Analysts from some of the nation’s biggest banks are sticking to their optimistic calls after a harsh month for Brazilian assets which sent the benchmark index to its lowest level in 14 months in U.S. dollar terms. Stocks are cheap enough to justify buying even as a rout hits emerging-market assets and with an all-or-nothing election just a month away, they say.

Brazilian equities show a 109 percent upside if there’s a significant post-election fiscal adjustment and a 29 percent downside with no adjustments, in U.S. dollar terms, according to Bradesco BBI’s analyst Andre Carvalho.

"The case of Brazilian equities is particularly interesting, with very asymmetric potential returns," Carvalho wrote in a Sept. 4 report. Bradesco BBI is overweight on Brazil and Chile in Latin America.
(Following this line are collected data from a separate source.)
/-
Copyright (c) 2026 the pub-hodgecm-mathlib formalisation cell (harness21).  Prover seat hodgecm-mathlib-LA3-p01 (g0), P6 «MOD programme», half A line L3,
organ **(v-gen)** = the currency-free STAGE LEMMA behind ★ (ν8k) §1 (LA3-plan (R1) 2026-09-02 03:30:21Z «ONE GENERAL kernel conjunct (v)»); 2026-09-02.
-/
import Literature.AlgebraicGeometry.AbelianSchemes.QuotientKernelClauseBaseChange
import Literature.AlgebraicGeometry.Limits.SeparatedSchematicExt
import HarnessLib

/-!
# A KERNEL CLAUSE AT THE SCHEMATICALLY DOMINANT POINT OF A STAGE HOLDS OVER THE WHOLE STAGE
# (flat closed subgroups are recognised on the generic fibre; [BoschLutkebohmertRaynaud1990] §2.4–§2.5, §7.1; [EGAIV3] 11.10)

Topic `AlgebraicGeometry/AbelianSchemes`, namespace `Literature.AlgebraicGeometry.AbelianSchemes[.AbelianSchemeOver]`.  THEOREMS ONLY (no definition, no named
fact, no instance, no notation).  Cell `hodgecm-mathlib` (D-0151), F0∕P6 «MOD», organ **(v-gen)** — the general form of ★ (ν8k) `idealKernelLaw_special_of_generic`
(there `𝒦 := 𝒜′[𝔞] = Ker ψ_P`): over a stage `V′` with a quasi-compact schematically dominant point `a′ : Spec Ω → V′`, a morphism `U : 𝒜′ → 𝒞′` of abelian schemes
with FLAT kernel and a FLAT closed `𝒦 ↪ 𝒜′` (`incl`) such that `𝒦_{a′}` carries the kernel clause of `U_{a′}` on all `T`-points (★ `QuotientKernelClauseBaseChange` currency
`(∃ s, s ≫ incl = t) ↔ t ≫ U = 1`); THEN `𝒦` carries the kernel clause of `U` over `V′`, hence (★ `exists_comp_pullback_map_iff_of_kernelClause`) after EVERY base
change `b′ : S″ → V′` — e.g. at the special point of the stage.

ROAD (no descent, no degree count): (KILL) `incl ≫ U = 1` — a morphism out of the flat `𝒦` into the separated `𝒞′`, decided after base change to `a′`
(★ `pullback_map_injective_of_flat`); (LIFT) `kerι U` factors through `incl` — the square `(Ker U)_{a′} → 𝒦 ↪ 𝒜′ ← Ker U` has a lift because `(Ker U)_{a′} → Ker U` is
schematically dominant (`Ker U` flat, Mathlib `IsSchemeTheoreticallyDominant.pullbackFst`) and closed immersions are right-orthogonal to schematically dominant morphisms
(§1 `exists_lift_of_isClosedImmersion`, ★ `isIso_of_isClosedImmersion_of_isSchemeTheoreticallyDominant'`); KILL + LIFT + `kerLift` = the clause over `V′`.
Also the KILL-only form `comp_eq_one_of_pullback_map_comp_eq_one` (no closed immersion, no flat kernel: `incl_{a′} ≫ U_{a′} = 1 ⇒ incl ≫ U = 1`).
Consumers: the (ν8k) ROOF∕COVER kernel readings of the D-line `stub_FROB` (𝒦 := an (S-c) ideal layer, or the closure of a line in it).

HONEST LABEL: HC_CM is proved only modulo the cell's 2 remaining named inputs (hLiu418 24832, h413 24833) until rung 0 closes; generic capital on
`--supports stmt-HodgeConjecture-24832`, pays no letter.

## References
* [BoschLutkebohmertRaynaud1990] S. Bosch, W. Lütkebohmert, M. Raynaud, *Néron Models* (1990), §2.5 Prop. 2, §7.1 Lemma 5∕Prop. 6 (pp. 174–180).
* [GortzWedhorn2020] U. Görtz, T. Wedhorn, *Algebraic Geometry I*, 2nd ed. (2020), Prop. 9.19, Rem. 9.20 (pp. 233–234); Def. 4.45 (2) (p. 117).
* [EGAIV3] A. Grothendieck, J. Dieudonné, EGA IV₃ (1966), 11.10.1–11.10.5.
-/

set_option autoImplicit false

noncomputable section

set_option backward.isDefEq.respectTransparency false

universe u

open CategoryTheory CategoryTheory.Limits AlgebraicGeometry MonoidalCategory CartesianMonoidalCategory
open scoped MonObj
open Literature.AlgebraicGeometry.GroupSchemes.GroupSchemeKernel (ker kerι kerLift kerLift_ι kerι_comp)
open Literature.AlgebraicGeometry.Limits (pullback_map_injective_of_flat isIso_of_isClosedImmersion_of_isSchemeTheoreticallyDominant')

namespace Literature.AlgebraicGeometry.AbelianSchemes

section Lift

/-! ### §1 Closed immersions are right-orthogonal to schematically dominant morphisms -/

/-- **LIFTING AGAINST A CLOSED IMMERSION.**  A commutative square `w ≫ i = d ≫ z` with `d : W → Z` schematically dominant and `i : K ↪ X` a closed immersion has a
(unique) lift `ℓ : Z → K`, `ℓ ≫ i = z`, `d ≫ ℓ = w`: the closed subscheme `Z ×_X K ↪ Z` is schematically dominant (it receives `d`), hence all of `Z`.
[cite: GortzWedhorn2020, Prop. 9.19 and Rem. 9.20 (pp. 233–234)] [cite: EGAIV3, 11.10.1] -/
theorem exists_lift_of_isClosedImmersion {W Z K X : Scheme.{u}} (d : W ⟶ Z) [IsSchemeTheoreticallyDominant d] (i : K ⟶ X) [IsClosedImmersion i]
    (w : W ⟶ K) (z : Z ⟶ X) (h : w ≫ i = d ≫ z) : ∃ ℓ : Z ⟶ K, ℓ ≫ i = z ∧ d ≫ ℓ = w := by
  haveI : IsSchemeTheoreticallyDominant (pullback.lift w d h ≫ pullback.snd i z) := by
    rw [pullback.lift_snd]
    infer_instance
  haveI : IsSchemeTheoreticallyDominant (pullback.snd i z) :=
    Literature.AlgebraicGeometry.Limits.IsSchemeTheoreticallyDominant.of_comp_left (pullback.lift w d h) _
  haveI : IsClosedImmersion (pullback.snd i z) := MorphismProperty.pullback_snd _ _ inferInstance
  haveI : IsIso (pullback.snd i z) := isIso_of_isClosedImmersion_of_isSchemeTheoreticallyDominant' _
  refine ⟨inv (pullback.snd i z) ≫ pullback.fst i z, by rw [Category.assoc, pullback.condition, IsIso.inv_hom_id_assoc], ?_⟩
  rw [show d = pullback.lift w d h ≫ pullback.snd i z from (pullback.lift_snd _ _ _).symm, Category.assoc, IsIso.hom_inv_id_assoc,
    pullback.lift_fst]

end Lift

namespace AbelianSchemeOver

section Stage

/-! ### §2 The stage lemma -/

variable {V' : Scheme.{u}} {Ω : Type u} [Field Ω] (a' : Spec (.of Ω) ⟶ V') [QuasiCompact a'] [IsSchemeTheoreticallyDominant a']
  {𝒜' 𝒞' : AbelianSchemeOver V'} (U : 𝒜'.X ⟶ 𝒞'.X) {𝒦 : Over V'} (incl : 𝒦 ⟶ 𝒜'.X) [Flat 𝒦.hom]

/-- **KILL.**  If `incl_{a′} ≫ U_{a′} = 1` at the schematically dominant point `a′` then `incl ≫ U = 1` over `V′` (`𝒦` flat, `𝒞′` separated, ★ `pullback_map_injective_of_flat`).
[cite: EGAIV3, 11.10.5] [cite: BoschLutkebohmertRaynaud1990, §7.1 Lemma 5 (p. 176)] -/
theorem comp_eq_one_of_pullback_map_comp_eq_one (h : (Over.pullback a').map incl ≫ (Over.pullback a').map U = (1 : _ ⟶ (𝒞'.baseChange a').X)) : incl ≫ U = 1 := by
  haveI := 𝒞'.isProper
  haveI : IsSeparated 𝒞'.X.hom := inferInstance
  have key : (Over.pullback a').map (incl ≫ U) = (Over.pullback a').map (1 : 𝒦 ⟶ 𝒞'.X) := by
    rw [Functor.map_comp, pullback_map_one]
    exact h
  exact pullback_map_injective_of_flat a' key

variable (hgen : ∀ ⦃T : Over (Spec (.of Ω))⦄ (t : T ⟶ (𝒜'.baseChange a').X),
    (∃ s : T ⟶ (Over.pullback a').obj 𝒦, s ≫ (Over.pullback a').map incl = t) ↔ t ≫ (Over.pullback a').map U = (1 : T ⟶ (𝒞'.baseChange a').X))
include hgen

/-- (KILL under the clause) `incl ≫ U = 1` over `V′`. [cite: EGAIV3, 11.10.5] -/
theorem comp_eq_one_of_kernelClause_generic : incl ≫ U = 1 :=
  comp_eq_one_of_pullback_map_comp_eq_one a' U incl ((hgen _).1 ⟨𝟙 _, Category.id_comp _⟩)

omit [Flat 𝒦.hom] in
/-- **LIFT.**  Under the clause at `a′`, `kerι U : Ker U ↪ 𝒜′` factors through `incl` over `V′`: the square `(Ker U)_{a′} → 𝒦 ↪ 𝒜′ ← Ker U` (its top from the clause at
`t := (kerι U)_{a′}`) has a lift, `(Ker U)_{a′} → Ker U` being schematically dominant (`Ker U` flat) and `incl` a closed immersion (§1).
[cite: BoschLutkebohmertRaynaud1990, §2.5 Prop. 2 and §7.1 Prop. 6 (p. 180)] [cite: GortzWedhorn2020, Rem. 9.20] -/
theorem exists_comp_eq_kerι_of_kernelClause_generic [Flat (ker U).hom] [IsClosedImmersion incl.left] : ∃ s₀ : ker U ⟶ 𝒦, s₀ ≫ incl = kerι U := by
  -- the clause at `t := (kerι U)_{a′}`
  have h1 : (Over.pullback a').map (kerι U) ≫ (Over.pullback a').map U = (1 : _ ⟶ (𝒞'.baseChange a').X) := by
    have h0 := congrArg (fun f => (Over.pullback a').map f) (kerι_comp U)
    simp only [Functor.map_comp] at h0
    rw [pullback_map_one] at h0
    exact h0
  obtain ⟨s, hs⟩ := (hgen _).2 h1
  -- the square on underlying schemes
  have hsq : (s.left ≫ pullback.fst 𝒦.hom a') ≫ incl.left = pullback.fst (ker U).hom a' ≫ (kerι U).left := by
    have e3 := congrArg (fun f => CommaMorphism.left f ≫ pullback.fst 𝒜'.X.hom a') hs
    simp only [Over.comp_left, Category.assoc, Over.pullback_map_left, pullback.lift_fst] at e3
    simpa only [Category.assoc] using e3
  obtain ⟨ℓ, hℓ, -⟩ := exists_lift_of_isClosedImmersion (pullback.fst (ker U).hom a') incl.left (s.left ≫ pullback.fst 𝒦.hom a') (kerι U).left hsq
  refine ⟨Over.homMk ℓ (by rw [← Over.w incl, ← Category.assoc, hℓ, Over.w (kerι U)]), ?_⟩
  ext : 1
  exact hℓ

/-- **THE CLAUSE OVER THE STAGE.**  `𝒦` carries the kernel clause of `U` on all `T`-points over `V′`. [cite: BoschLutkebohmertRaynaud1990, §7.1 Prop. 6 (p. 180)] -/
theorem kernelClause_of_generic [Flat (ker U).hom] [IsClosedImmersion incl.left] ⦃T : Over V'⦄ (t : T ⟶ 𝒜'.X) : (∃ s : T ⟶ 𝒦, s ≫ incl = t) ↔ t ≫ U = 1 := by
  refine ⟨?_, fun h => ?_⟩
  · rintro ⟨s, rfl⟩
    rw [Category.assoc, comp_eq_one_of_kernelClause_generic a' U incl hgen, MonObj.comp_one]
  · obtain ⟨s₀, hs₀⟩ := exists_comp_eq_kerι_of_kernelClause_generic a' U incl hgen
    exact ⟨kerLift t h ≫ s₀, by rw [Category.assoc, hs₀, kerLift_ι]⟩

/-- **THE CLAUSE AT EVERY BASE CHANGE OF THE STAGE** (e.g. the special point): ★ `exists_comp_pullback_map_iff_of_kernelClause` on `kernelClause_of_generic`.
[cite: BoschLutkebohmertRaynaud1990, §7.1 Prop. 6 (p. 180)] [cite: GortzWedhorn2020, Definition 4.45 (2) (p. 117)] -/
theorem kernelClause_baseChange_of_generic [Flat (ker U).hom] [IsClosedImmersion incl.left] {S'' : Scheme.{u}} (b' : S'' ⟶ V') ⦃T : Over S''⦄ (t : T ⟶ (𝒜'.baseChange b').X) :
    (∃ s : T ⟶ (Over.pullback b').obj 𝒦, s ≫ (Over.pullback b').map incl = t) ↔ t ≫ (Over.pullback b').map U = (1 : T ⟶ (𝒞'.baseChange b').X) :=
  exists_comp_pullback_map_iff_of_kernelClause b' U incl (kernelClause_of_generic a' U incl hgen) t

end Stage

end AbelianSchemeOver

end Literature.AlgebraicGeometry.AbelianSchemes

end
BTG Pactual and Itau BBA agree, even as market-favorite Geraldo Alckmin lags in polls with just with 9 percent of voter intention. According to a Datafolha survey from Aug. 22, former Army captain Jair Bolsonaro leads with 22 percent in a scenario that excludes jailed former President Luiz Inacio Lula da Silva, who has been banned from running due to a corruption conviction.

"We see a compelling risk-reward," BTG Pactual analysts Carlos Sequeira and Bernardo Teixeira wrote in a Sept. 3 report. The bank believes the chances of a right- or center-right candidate winning the electoral race are around 60 percent.

Big Rewards Await Those Brave Enough to Bet on Brazil, Banks Say

Itau BBA is also maintaining its overweight recommendation, leaving its target for the Ibovespa unchanged at 83,700 by year-end as Brazil is trading at a discount to its historical average.

The Ibovespa traded at 75,045 as of 12:19 p.m. in Sao Paulo Wednesday, and is down 7.8 percent in the past month.